=== Task details ===
Of all the lines below, output only those starting at the one with "the tilt exponent" and ending at the one with "together with its", both ends included, exactly as written.

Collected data
^^^^^^^^^^^^^^^^

import Mathlib

/-!
# T-S5.13A/13E exponent feasibility — a parameter point `(κ₃, ε₁)` for every `0 < θ < 5/64` (ASSEMBLY-S5 §1 with the rarity-entropy constraint `2θ < ε₁`;
# LINE-19 S5 ⟨stmt-QuantumFields-24004⟩/⟨24335⟩)

Width seat `ym-line-sfw-p2-w2` (g31).  The relative Steps A–C (✓`BoxToChart.boxPlaqCov_sub_chartCov_relative`) and the §5/§6 sup and moment bounds
of Steps D–E need exponents with

  `θ/2 < κ₃ < (1/2 − 4θ)/3`,  `κ₃ < ε₁`,  `2θ < ε₁ < 1/2 − 4θ`,  `ε₁ < 1/2 − 6θ + 2κ₃`

(the constraint `2θ < ε₁` is the entropy of the Gibbs union bound ✓`boxState_largeField_rarity`, absent from ASSEMBLY-S5 §1 rev 25e028c94ec6; with it the
system is feasible iff `θ < 5/64` — in particular at the skeleton's `θL = 1/13`).  `exists_exponents` gives the explicit point
`ε₁ = θ + 5/64`, `κ₃ = (max(θ/2, 7θ/2 − 27/128) + min(θ + 5/64, (1/2 − 4θ)/3))/2`.

Everything proved, Mathlib only; no definitions.  HONEST LABEL: bookkeeping for the T-S5.13 assembly of the XL stub S5 of a critic-PASSed DRAFT line;
S5, U5, ⟨24004⟩ ⟨24335⟩ ⟨24336⟩ remain OPEN; no crux, rung or summit is proved; **the Yang–Mills mass gap is NOT proved by this file.**
-/

set_option autoImplicit false

namespace Summit.QuantumFields.YangMills.Theorems.AllWindowsColdBoxBoxHighLine

namespace BoxToChart

/-- ★ **Exponent feasibility for `0 < θ < 5/64`**: some `(κ₃, ε₁)` satisfies all six constraints of ASSEMBLY-S5 §1 plus `2θ < ε₁`. -/
theorem exists_exponents {θ : ℝ} (hθ : 0 < θ) (hθ' : θ < 5 / 64) :
    ∃ κ₃ ε₁ : ℝ, θ / 2 < κ₃ ∧ κ₃ < (1 / 2 - 4 * θ) / 3 ∧ κ₃ < ε₁ ∧ 2 * θ < ε₁ ∧ ε₁ < 1 / 2 - 4 * θ ∧ ε₁ < 1 / 2 - 6 * θ + 2 * κ₃ := by
  have hℓυ : max (θ / 2) (7 * θ / 2 - 27 / 128) < min (θ + 5 / 64) ((1 / 2 - 4 * θ) / 3) :=
    lt_min (max_lt (by linarith) (by linarith)) (max_lt (by linarith) (by linarith))
  have h1 : θ / 2 ≤ max (θ / 2) (7 * θ / 2 - 27 / 128) := le_max_left _ _
  have h2 : 7 * θ / 2 - 27 / 128 ≤ max (θ / 2) (7 * θ / 2 - 27 / 128) := le_max_right _ _
  have h3 : min (θ + 5 / 64) ((1 / 2 - 4 * θ) / 3) ≤ θ + 5 / 64 := min_le_left _ _
  have h4 : min (θ + 5 / 64) ((1 / 2 - 4 * θ) / 3) ≤ (1 / 2 - 4 * θ) / 3 := min_le_right _ _
  refine ⟨(max (θ / 2) (7 * θ / 2 - 27 / 128) + min (θ + 5 / 64) ((1 / 2 - 4 * θ) / 3)) / 2, θ + 5 / 64, ?_, ?_, ?_, ?_, ?_, ?_⟩ <;>
    linarith

/-- The six constraints imply `12θ < 1` (and hence every weaker window condition of ASSEMBLY-S5). -/
theorem twelve_mul_lt_one_of_exponents {θ ε₁ : ℝ} (hε₁θ : 2 * θ < ε₁) (hε₁u : ε₁ < 1 / 2 - 4 * θ) : 12 * θ < 1 := by
  linarith

/-! ## Appended (w2 g32, 2026-08-29): the U5 window `θ < 1/10` (U5 prep, helper; U5 ⟨stmt-QuantumFields-24336⟩ OPEN; the Yang–Mills mass gap is NOT proved)

After the lifts L1 (✓`OrbitJacobian.orbitNormaliserJacobian_sup`, window `8θ < 1`), U2 in Step A (✓`BoxToChart.boxPlaqCov_sub_chartCov_le_window_sup`,
premise `ε₁ < 1/2 − 3θ`) and L5 (T-S5.6′, `5θ + ε₁ − 1/2 < 2κ₃`) the constraints of the relative Steps A–C (✓`BoxToChart.boxPlaqCov_sub_chartCov_relative_sup`)
together with the post-L4 sup constraints (K2) `6θ + 2κ₃ < 1`, `2θ − 1/2 + κ₃ < 0` of Steps D–E (planner ym-idea-2 g18, `U5-BLOCKERS.md` §2 L4) are
feasible for EVERY `0 < θ < 1/10`, with the explicit point `κ₃ = 2θ`, `ε₁ = 1/4 − θ/2`. -/

/-- ★ **Exponent feasibility at the U5 window `0 < θ < 1/10`**: the point `κ₃ = 2θ`, `ε₁ = 1/4 − θ/2` satisfies the Steps A–C constraints of
✓`boxPlaqCov_sub_chartCov_relative_sup` (`θ/2 < κ₃ < ε₁`, `2θ < ε₁ < 1/2 − 3θ`, `5θ + ε₁ − 1/2 < 2κ₃`) and the post-L4 sup constraints (K2)
(`6θ + 2κ₃ < 1`, `2θ − 1/2 + κ₃ < 0`). -/
theorem exists_exponents_sup {θ : ℝ} (hθ : 0 < θ) (hθ' : θ < 1 / 10) :
    ∃ κ₃ ε₁ : ℝ, θ / 2 < κ₃ ∧ κ₃ < ε₁ ∧ 2 * θ < ε₁ ∧ ε₁ < 1 / 2 - 3 * θ ∧ 5 * θ + ε₁ - 1 / 2 < 2 * κ₃ ∧
      6 * θ + 2 * κ₃ < 1 ∧ 2 * θ - 1 / 2 + κ₃ < 0 := by
  refine ⟨2 * θ, 1 / 4 - θ / 2, ?_, ?_, ?_, ?_, ?_, ?_, ?_⟩ <;> linarith

/-- The Steps A–C constraints at the U5 window force `θ < 1/10` (so the window of ✓`boxPlaqCov_sub_chartCov_relative_sup` is exactly U5's). -/
theorem lt_one_tenth_of_exponents_sup {θ ε₁ : ℝ} (hε₁θ : 2 * θ < ε₁) (hε₁u : ε₁ < 1 / 2 - 3 * θ) : θ < 1 / 10 := by
  linarith

/-! ## Appended (w2 g33, 2026-08-29/30): the FULL third-order constraint set at the U5 window `θ < 1/10` (U5 prep, helper; U5 ⟨stmt-QuantumFields-24336⟩ OPEN; the Yang–Mills mass gap is NOT proved)

The point `κ₃ = 2θ` of `exists_exponents_sup` serves Steps A–C, but the Steps D–E of the THIRD-order assembly (planner ym-idea-2 g18,
`Cruxes/BoxWindowHighSU2213/ASSEMBLY-U5.md` v0.2 §1/§3) add three more `κ₃`-constraints: the cut-set sup bound of the tilt exponent
(✓`TiltSup.exists_forall_abs_tiltU_le_on_cubicCut`: `4θ + 4κ₃ < 1`, `6θ + 2κ₃ < 1`) and the domination bracket of the cubic cut inside the FP weight
re-based on the two-form Gaussians (planner note (N1) 2026-08-29T23:29:43Z: `exp(C·s·H⁴·(1+log H)) ≤ e` needs (K4) `κ₃ + 4θ < 1/2`), which `κ₃ = 2θ` violates for
`θ ≥ 1/12`.  The point `κ₃ = 1/8 − θ/4`, `ε₁ = 1/4 − θ/2` satisfies ALL of (K1)–(K4), (E1)–(E3) and the two sup constraints for EVERY `0 < θ < 1/10`
(at `θ → 1/10⁻` both `κ₃` and the (E3)/(K4) margins tend to `1/10` resp. `0`: hairline, large `β₀` only), and the enlarged system still forces exactly `θ < 1/10`. -/

/-- ★ **Full third-order exponent feasibility at the U5 window `0 < θ < 1/10`**: the explicit point `κ₃ = 1/8 − θ/4`, `ε₁ = 1/4 − θ/2` (returned
together with its defining equations, so that budget rows can `rw` them) satisfies the Steps A–C constraints of ✓`boxPlaqCov_sub_chartCov_relative_sup`
(`θ/2 < κ₃ < ε₁`, `2θ < ε₁ < 1/2 − 3θ`, `5θ + ε₁ − 1/2 < 2κ₃`), the post-L4 sup constraints (`6θ + 2κ₃ < 1`, `2θ − 1/2 + κ₃ < 0`, `4θ + 4κ₃ < 1`),
the cubic-cut bracket constraint (K4) `κ₃ + 4θ < 1/2`, and `0 < κ₃ < 1/8`. -/
theorem exists_exponents_third {θ : ℝ} (hθ : 0 < θ) (hθ' : θ < 1 / 10) :
    ∃ κ₃ ε₁ : ℝ, κ₃ = 1 / 8 - θ / 4 ∧ ε₁ = 1 / 4 - θ / 2 ∧
      θ / 2 < κ₃ ∧ κ₃ < ε₁ ∧ 2 * θ < ε₁ ∧ ε₁ < 1 / 2 - 3 * θ ∧ 5 * θ + ε₁ - 1 / 2 < 2 * κ₃ ∧
      6 * θ + 2 * κ₃ < 1 ∧ 2 * θ - 1 / 2 + κ₃ < 0 ∧ 4 * θ + 4 * κ₃ < 1 ∧ κ₃ + 4 * θ < 1 / 2 ∧ 0 < κ₃ ∧ κ₃ < 1 / 8 := by
  refine ⟨1 / 8 - θ / 4, 1 / 4 - θ / 2, rfl, rfl, ?_, ?_, ?_, ?_, ?_, ?_, ?_, ?_, ?_, ?_, ?_⟩ <;> linarith

/-- The enlarged constraint set does not shrink the window: `2θ < ε₁`, (E3) `5θ + ε₁ − 1/2 < 2κ₃` and (K4) `κ₃ + 4θ < 1/2` already force `θ < 1/10`
(so adding the cubic-cut bracket constraint to Steps A–C costs nothing below `1/10`). -/
theorem lt_one_tenth_of_exponents_third {θ κ₃ ε₁ : ℝ} (hε₁θ : 2 * θ < ε₁) (hε₁u' : 5 * θ + ε₁ - 1 / 2 < 2 * κ₃) (hκ4 : κ₃ + 4 * θ < 1 / 2) :
    θ < 1 / 10 := by
  linarith

end BoxToChart

end Summit.QuantumFields.YangMills.Theorems.AllWindowsColdBoxBoxHighLine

^^^^^^^^^^^^^^^^

=== Result for this exercise ===
`Cruxes/BoxWindowHighSU2213/ASSEMBLY-U5.md` v0.2 §1/§3) add three more `κ₃`-constraints: the cut-set sup bound of the tilt exponent
(✓`TiltSup.exists_forall_abs_tiltU_le_on_cubicCut`: `4θ + 4κ₃ < 1`, `6θ + 2κ₃ < 1`) and the domination bracket of the cubic cut inside the FP weight
re-based on the two-form Gaussians (planner note (N1) 2026-08-29T23:29:43Z: `exp(C·s·H⁴·(1+log H)) ≤ e` needs (K4) `κ₃ + 4θ < 1/2`), which `κ₃ = 2θ` violates for
`θ ≥ 1/12`.  The point `κ₃ = 1/8 − θ/4`, `ε₁ = 1/4 − θ/2` satisfies ALL of (K1)–(K4), (E1)–(E3) and the two sup constraints for EVERY `0 < θ < 1/10`
(at `θ → 1/10⁻` both `κ₃` and the (E3)/(K4) margins tend to `1/10` resp. `0`: hairline, large `β₀` only), and the enlarged system still forces exactly `θ < 1/10`. -/

/-- ★ **Full third-order exponent feasibility at the U5 window `0 < θ < 1/10`**: the explicit point `κ₃ = 1/8 − θ/4`, `ε₁ = 1/4 − θ/2` (returned
together with its defining equations, so that budget rows can `rw` them) satisfies the Steps A–C constraints of ✓`boxPlaqCov_sub_chartCov_relative_sup`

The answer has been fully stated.